• **What the task asks**
Could you copy every line of the data that contains the word "consumers"?

Source records
import Summits.BirchSwinnertonDyer.BirchSwinnertonDyer.Theorems.ThetaPartnerAtTwoMazurTateCongruenceAtTwoRDepletedPeriodLattice
import Literature.NumberTheory.EllipticCurves.ModularParametrizationDegreeHoldsProofs
import Literature.NumberTheory.EllipticCurves.EichlerShimuraOptimalQuotientLattice
import Literature.NumberTheory.EllipticCurves.EichlerShimuraConstruction
import Literature.NumberTheory.EllipticCurves.ComplexMultiplicationLFunctionIsogenyHoldsProofs
import Literature.NumberTheory.EllipticCurves.LFunctionPrimeCoeff
import HarnessLib

/-!
# The assembled named fact `eichlerShimura_depletedOptimalQuotient_periodLattice(_of_dvd)` FROM THE STANDARD
# Eichler–Shimura construction `eichlerShimuraConstruction` — a reduction for its other consumers
# (width seat bsd-wall-tp2-p1-w2 g5; `--supports stmt-BirchSwinnertonDyer-25797`; THEOREMS ONLY — no `def`, no `sorry`; BSD is not proved)

The named facts `eichlerShimura_depletedOptimalQuotient_periodLattice` / `…_of_dvd` (`EichlerShimuraOptimalQuotientLattice.lean`: for a rational
newform `f`, a nonempty finite set `S` of primes and the `S`-depleted form `g` at a level `L` with `N∏ℓ² ∣ L`, an elliptic curve `A/ℚ` with Néron
lattice `c·Λ_g` and `a_p(A) = a_p(g)` for almost all `p`) are ASSEMBLED statements with no single printed source, cited by many files of the
routes ThetaPartnerAtTwo / ResidualThetaTransportAtTwo. This file proves both from the mainstream named fact `eichlerShimuraConstruction`
(`EichlerShimuraConstruction.lean`: a rational newform `f` is the newform of SOME elliptic curve `W/ℚ`; Knapp Thm. 11.74, Carayol, BCDT (2)⇒(6)):
given such `W`, the tree theorem `DepletedLattice.exists_depletedLatticeCurve_isIsogenous` (p636031, fed with the tree theorem
`IsNewformOf.exists_maninConstant_ne_zero_holds`) produces `A` with `Λ_A = c·Λ_g` and `A ~_ℚ W`, and isogenous curves have the same
`L`-function (`IsIsogenous.LFunction_eq`, a theorem of the tree), so `a_p(A) = a_p(W) = a_p(f) = a_p(g)` at every good prime `p ∉ S` of `A`.

* `eichlerShimura_depletedOptimalQuotient_periodLattice_of_dvd_of_construction : eichlerShimuraConstruction → …_of_dvd`;
* `eichlerShimura_depletedOptimalQuotient_periodLattice_of_construction : eichlerShimuraConstruction → …` (fixed level, via the tree's
  `eichlerShimura_depletedOptimalQuotient_periodLattice_of_of_dvd`).

For the K1 crux itself neither fact is needed any more (`mazurTateCongruenceAtTwoTop_of_sdBzAu`, `…TopOfManinConstant`); this is library
hygiene for the remaining consumers. Conditional on `eichlerShimuraConstruction`; nothing closes an item; BSD is not proved by any of this.

References: A. W. Knapp, *Elliptic Curves* (1993) Thm. 11.74, Thm. 12.8 [Knapp1993]; A. Agashe, K. Ribet, W. Stein, PAMQ 2 (2006) §2–3
[AgasheRibetStein2006]; G. Faltings, Invent. Math. 73 (1983) §5 Kor. 2 [Faltings1983Endlichkeit].
-/

noncomputable section

-- justification: the `Summit.BirchSwinnertonDyer.BirchSwinnertonDyer.…` path repeats a component (route-file convention)
set_option linter.dupNamespace false
set_option autoImplicit false

open scoped MatrixGroups ModularForm

open CongruenceSubgroup WeierstrassCurve
open Literature.NumberTheory.EllipticCurves Literature.NumberTheory.EllipticCurves.ModularForms

namespace Summit.BirchSwinnertonDyer.BirchSwinnertonDyer.Theorems.MazurTateCongruenceAtTwoR.DepletedLattice

/-- **`eichlerShimuraConstruction → eichlerShimura_depletedOptimalQuotient_periodLattice_of_dvd`.** Given the Eichler–Shimura curve `W` of
the rational newform `f` (`IsNewformOf W f`), the curve `A = ℂ/Λ_g` over `ℚ` of `exists_depletedLatticeCurve_isIsogenous` (global minimal model,
Néron lattice `c·Λ_g`, `A ~_ℚ W`) has `a_p(A) = a_p(W) = a_p(f) = a_p(g)` for every prime `p ∉ S` of good reduction for `A`
(`IsIsogenous.LFunction_eq`, `LFunction_apply_prime_eq_frobeniusTrace`), i.e. for all but finitely many `p`.
[cite: Knapp1993, Thm. 11.74 (d)(e)] [cite: AgasheRibetStein2006, §3 (pp. 620–621)] -/
theorem eichlerShimura_depletedOptimalQuotient_periodLattice_of_dvd_of_construction (hESC : eichlerShimuraConstruction) :
    eichlerShimura_depletedOptimalQuotient_periodLattice_of_dvd := by
  intro N _ f hf hint S hS _ L _ hNL _ g hg
  classical
  obtain ⟨W, hW, hWf, -⟩ := hESC hf hint
  obtain ⟨A, hAell, hAmin, LA, c, hLA, hc, hlat, hiso⟩ :=
    exists_depletedLatticeCurve_isIsogenous IsNewformOf.exists_maninConstant_ne_zero_holds W hWf S hS L hNL g hg
  refine ⟨A, hAell, hAmin, LA, c, hLA, hc, hlat, ?_⟩
  -- `a_n(W) = a_n(A)` for all `n` (isogenous curves have the same `L`-function)
  have hL : W.LFunction = A.LFunction := hiso.LFunction_eq
  -- the exceptional primes divide `Δ_min(A)` or lie in `S`
  set D : ℤ := A.minimalDiscriminantInt with hD
  have hD0 : D ≠ 0 := A.minimalDiscriminantInt_ne_zero
  refine ((Set.finite_Iic D.natAbs).union (S : Set ℕ).toFinite).subset ?_
  rintro p ⟨hp, hne⟩
  by_contra hmem
  simp only [Set.mem_union, Set.mem_Iic, Finset.mem_coe, not_or] at hmem
  obtain ⟨hpD, hpS⟩ := hmem
  haveI : Fact p.Prime := ⟨hp⟩
  have hndvd : ¬ (p : ℤ) ∣ D := fun h ↦ hpD (Nat.le_of_dvd (Int.natAbs_pos.mpr hD0) (Int.ofNat_dvd_left.mp h))
  have hgood : A.HasGoodReductionAtPrime p := hasGoodReductionAtPrime_of_not_dvd A p hndvd
  apply hne
  rw [hg p, if_neg (by
      rintro ⟨ℓ, hℓ, hd⟩
      exact hpS (((Nat.prime_dvd_prime_iff_eq (hS ℓ hℓ) hp).mp hd) ▸ hℓ)),
    hWf.2 p, hL, LFunction_apply_prime_eq_frobeniusTrace A p hgood]

/-- **Fixed-level form**: `eichlerShimuraConstruction → eichlerShimura_depletedOptimalQuotient_periodLattice` (the case `L = N·∏_{ℓ∈S} ℓ²`, via
the tree's `eichlerShimura_depletedOptimalQuotient_periodLattice_of_of_dvd`). [cite: Knapp1993, Thm. 11.74 (d)(e)]
[cite: AgasheRibetStein2006, §3 (pp. 620–621)] -/
theorem eichlerShimura_depletedOptimalQuotient_periodLattice_of_construction (hESC : eichlerShimuraConstruction) :
    eichlerShimura_depletedOptimalQuotient_periodLattice :=
  eichlerShimura_depletedOptimalQuotient_periodLattice_of_of_dvd
    (eichlerShimura_depletedOptimalQuotient_periodLattice_of_dvd_of_construction hESC)

end Summit.BirchSwinnertonDyer.BirchSwinnertonDyer.Theorems.MazurTateCongruenceAtTwoR.DepletedLattice

end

• **Your solution**
# Eichler–Shimura construction `eichlerShimuraConstruction` — a reduction for its other consumers
hygiene for the remaining consumers. Conditional on `eichlerShimuraConstruction`; nothing closes an item; BSD is not proved by any of this.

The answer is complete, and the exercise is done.